LeVoi Hipps swallowed a tablespoon of unsulphured molasses mixed with cod liver oil each morning -- and made his wife and kids take it each day as well. I never knew him to be sick. But his breath -- uff dah!
Whenever Tim Holst was feeling under the weather he searched for an IHOP and ordered Swedish pancakes smothered in lingonberry syrup, with a cup of rosehip tea.
“My mother always made this for me when I was sick” he told me. “I’m gonna teach my wife the recipe.” But neither one of his wives ever bothered to fix it for him, as far as I know.
It was no laughing matter for a clown to get sick. Depending on the mood of Performance Director Charlie Baumann, he would let a sick clown take a few days off with full pay -- or dock him for each day missed, with additional penalty and interest. You never knew which way he was going to go. It always griped me that the show carried a full-time veterinarian for the animals, but not even a nurse or a bottle of aspirin for the performers. Luckily, many of the larger arenas, like Madison Square Garden, had a nurse on-call during performances. She was always glad to check out a clown for the flu or a pulled muscle and then write out a prescription.
I think poor old Otto Griebling was in a lot of pain that final season in 1972. He changed the dressing on his tracheotomy several times a day, and I noticed that sometimes there was bloody pus on it. But he never missed a show, until that final week when he checked into the hospital and never checked out again. In fact, I think a lot of those veteran clowns were sick and in pain to some extent -- but they just lived with it. The alternative -- quitting the show and losing their livelihood and the dignity of steady employment -- was unthinkable. Ringling was their life -- without it they would fade into debilitated shadows.
Mark Anthony was the most proactive jester in clown alley when it came to self-medication. He had once been a champion carouser, he claimed, drinking and smoking and laying with strange women and getting their strange diseases -- but all that was behind him now. Now he only ate organically grown fruits and vegetables (which were a lot harder to locate back in 1972 than they are now.) He was as chaste as a monk. He asked pointed questions about his meat in restaurants: Was it caged or glutted with hormones or did it die in pain? He took every vitamin there was and constantly snacked on raisins for their iron content. Whenever he got the ‘creeping crud,’ as he called it, he would swallow a glass of warm water with Epsom salts mixed in, and then go find a Turkish Bath or a sauna to ‘sweat it out.’ He dropped a crowbar on his foot one day, and his big toe first turned blue, then green, then black, and his toenail fell out. He hobbled around for a few weeks in obvious pain, but pooh-poohed the idea of seeing a doctor. He finally decided that what his gangrenous foot needed was a long soak in a tub of diluted cider vinegar. Apparently it worked; he was walking around without the least sign of a limp in a few days, and his big toe returned to its normal hue and shape. But when his toenail grew back in it curled up like a Persian slipper.

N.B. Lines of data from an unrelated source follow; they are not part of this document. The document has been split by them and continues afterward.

import Summits.ResolutionOfSingularities.ResolutionOfSingularities.Theorems.FrobeniusLadderFInjectiveMacaulayficationKLocCellSound
import HarnessLib

/-!
# Order-blind entry point for the `KLocCell` certificate kit (crux `FInjectiveMacaulayfication`, road B / G2–G3) — kit hardening

[OURS · L1 W4.5a] Support file for crux stmt-ResolutionOfSingularities-15315 (res-L1-w45a-plan-1 R12.41 / R12.43 / R12.44 (4): «kit
hardening (`checkKs` sorts `G` once) = a later stub-6-class item»; author = the kit's author res-D-pv-018 AS res-L1-w45a-stub-6).
FINDING OF RECORD (res-D-pv-035 10:07:47Z = res-L1-w45a-stub-1 10:12:54Z, R12.41): `KLocCellKit.cofactorNFK` forms `mulK (withKey T₀) GK`,
and the merge-based normalising product `mulK A B` yields a normal form only when `B` is KEY-SORTED; so `checkKs p G cells` is `false`
(never unsound) whenever a cell has `t₀ ≠ 0` and the chart polynomial `G` is listed in an order other than ascending kit-key order
(key `= e 0 + 2²⁰·e 1 + 2⁴⁰·e 2 + …`, i.e. ascending lexicographic on `(e_{n-1}, …, e_0)`).  This file adds, WITHOUT touching the landed
kit: `normL G` = the kit-normalised copy of `G` (its `mulK`-product with the unit term, keys stripped — sorted and collected), the check
`checkKsN p G cells := checkKs p (normL G) cells` (so `G` may be listed in ANY order, e.g. a certificate's JSON order), the soundness of the
normalisation `evalL_normL : evalL K (normL G) = evalL K G`, and the packaged theorem `klocCells_of_checkN` with the SAME conclusion as
`klocCells_of_check` (the §3 cells binder of `KLocCell` p516325 for `g = evalL K G`, `G` as listed).  Definitions are computable list
programs (no instances, no notation); AI-written, weaker than expert review; no statement of [claim: Hironaka2017] is used. [folklore]
-/

-- single-problem summit: the doubled namespace component is forced
set_option linter.dupNamespace false

namespace Summit.ResolutionOfSingularities.ResolutionOfSingularities.Theorems.FInjectiveMacaulayfication.KLocCellKit

open MvPolynomial

variable {n : ℕ}

/-- The kit-NORMALISED copy of a term list (key-sorted ascending, equal exponents collected): the `mulK`-product of `withKey G` with the
unit term `(1, 0, 0)`, keys stripped. [folklore] -/
def normL (G : List (ℤ × (Fin n → ℕ))) : List (ℤ × (Fin n → ℕ)) :=
  (mulK (withKey G) [((1 : ℤ), (0 : ℕ), (0 : Fin n → ℕ))]).map fun t => (t.1, t.2.2)

/-- **Order-blind check** of all cells of one chart: `checkKs` run on the normalised term list `normL G`, so the chart polynomial may be
listed in any term order. [folklore] -/
def checkKsN (p : ℕ) (G : List (ℤ × (Fin n → ℕ)))
    (cells : List (Finset (Fin n) × List ((Fin n → ℕ) × List (ℤ × (Fin n → ℕ))) × (Fin n → List (ℤ × (Fin n → ℕ))) ×
      List (ℤ × (Fin n → ℕ)))) : Bool :=
  checkKs p (normL G) cells

variable (K : Type) [Field K]

/-- Stripping keys and re-reading as a plain term list does not change the value. [folklore] -/
theorem evalL_map_strip (L : List (ℤ × ℕ × (Fin n → ℕ))) :
    evalL K (L.map fun t => (t.1, t.2.2)) = evalK K L := by
  simp only [evalL, evalK, List.map_map, Function.comp_def]

/-- **Normalisation is sound**: `evalL K (normL G) = evalL K G`. [folklore] -/
theorem evalL_normL (G : List (ℤ × (Fin n → ℕ))) : evalL K (normL G) = evalL K G := by
  rw [normL, evalL_map_strip, evalK_mulK, evalK_withKey, evalK_cons, evalK_nil, add_zero]
  simp only [Int.cast_one, monomial_symm_zero, mul_one]

/-- **ALL G2 CELLS OF ONE CHART FROM ONE ORDER-BLIND KERNEL CHECK**: from `checkKsN p G cells = true` — one `decide` — the §3
hypothesis `∀ S ∈ SS, ∃ L rr t t₀, …` of `KLocCell` for `SS = cells.map Prod.fst` and `g = evalL K G` with `G` AS LISTED (same
conclusion as `klocCells_of_check`). [folklore] -/
theorem klocCells_of_checkN (p : ℕ) [Fact p.Prime] [CharP K p] (G : List (ℤ × (Fin n → ℕ)))
    (cells : List (Finset (Fin n) × List ((Fin n → ℕ) × List (ℤ × (Fin n → ℕ))) × (Fin n → List (ℤ × (Fin n → ℕ))) ×
      List (ℤ × (Fin n → ℕ))))
    (hcheck : checkKsN p G cells = true) :
    ∀ S ∈ cells.map Prod.fst, ∃ (L : List ((Fin n →₀ ℕ) × MvPolynomial (Fin n) K)) (rr : List (MvPolynomial (Fin n) K))
      (t : Fin n → MvPolynomial (Fin n) K) (t₀ : MvPolynomial (Fin n) K),
      (L.map Prod.fst).Nodup ∧ (∀ e ∈ L, ∀ i : Fin n, e.1 i < p) ∧
      evalL K G ^ (p - 1) = (L.map fun e => MvPolynomial.monomial e.1 (1 : K) * MvPolynomial.expand p e.2).sum ∧
      (1 : MvPolynomial (Fin n) K) = (List.zipWith (fun r e => r * MvPolynomial.expand p e.2) rr L).sum +
        ∑ i ∈ S, t i * MvPolynomial.X i + t₀ * evalL K G := by
  have h := klocCells_of_check K p (normL G) cells hcheck
  rw [evalL_normL] at h
  exact h

end Summit.ResolutionOfSingularities.ResolutionOfSingularities.Theorems.FInjectiveMacaulayfication.KLocCellKit
import Mathlib
import Summits.NavierStokesRegularity.NavierStokesRegularity.Theses.EulerZoomLiouville
import Summits.NavierStokesRegularity.NavierStokesRegularity.Theorems.EulerZoomLiouvillePowerGaugeEulerLiouvilleLargeRho
import Summits.NavierStokesRegularity.NavierStokesRegularity.Theorems.EulerZoomLiouvillePowerGaugeEulerLiouvillePastSteady
import Summits.NavierStokesRegularity.NavierStokesRegularity.Theorems.EulerZoomLiouvillePowerGaugeEulerLiouvillePastIrrotational
import Literature.Analysis.FluidPDE.ClassicalSolution
import Literature.Analysis.FluidPDE.VectorCalculus
import HarnessLib.Audit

Like all the other First of Mays that season I was as healthy as a horse. Except for an occasional bout of diarrhea. I’d never had it as a child at home, so when it struck I had no idea what to do. In fact, I panicked -- begging Chico to take me to the ER before I died.
“You don’t need a hospital, Nut-Nut” he said. “Just take some Brioschi and you’ll be up and running in no time.” He gave me several glasses of the fizzing concoction, which settled my stomach but did nothing about my runs. So I guess I was up and running, like he said. It was only when Steve Smith dosed me with Kaopectate that my troubles subsided. And ever since then, whenever that distant internal rumbling begins after a heavy and spicy meal, I smugly have Kaopectate for dessert instead of apple pie -- and peace and harmony return to my gastrointestinal regions.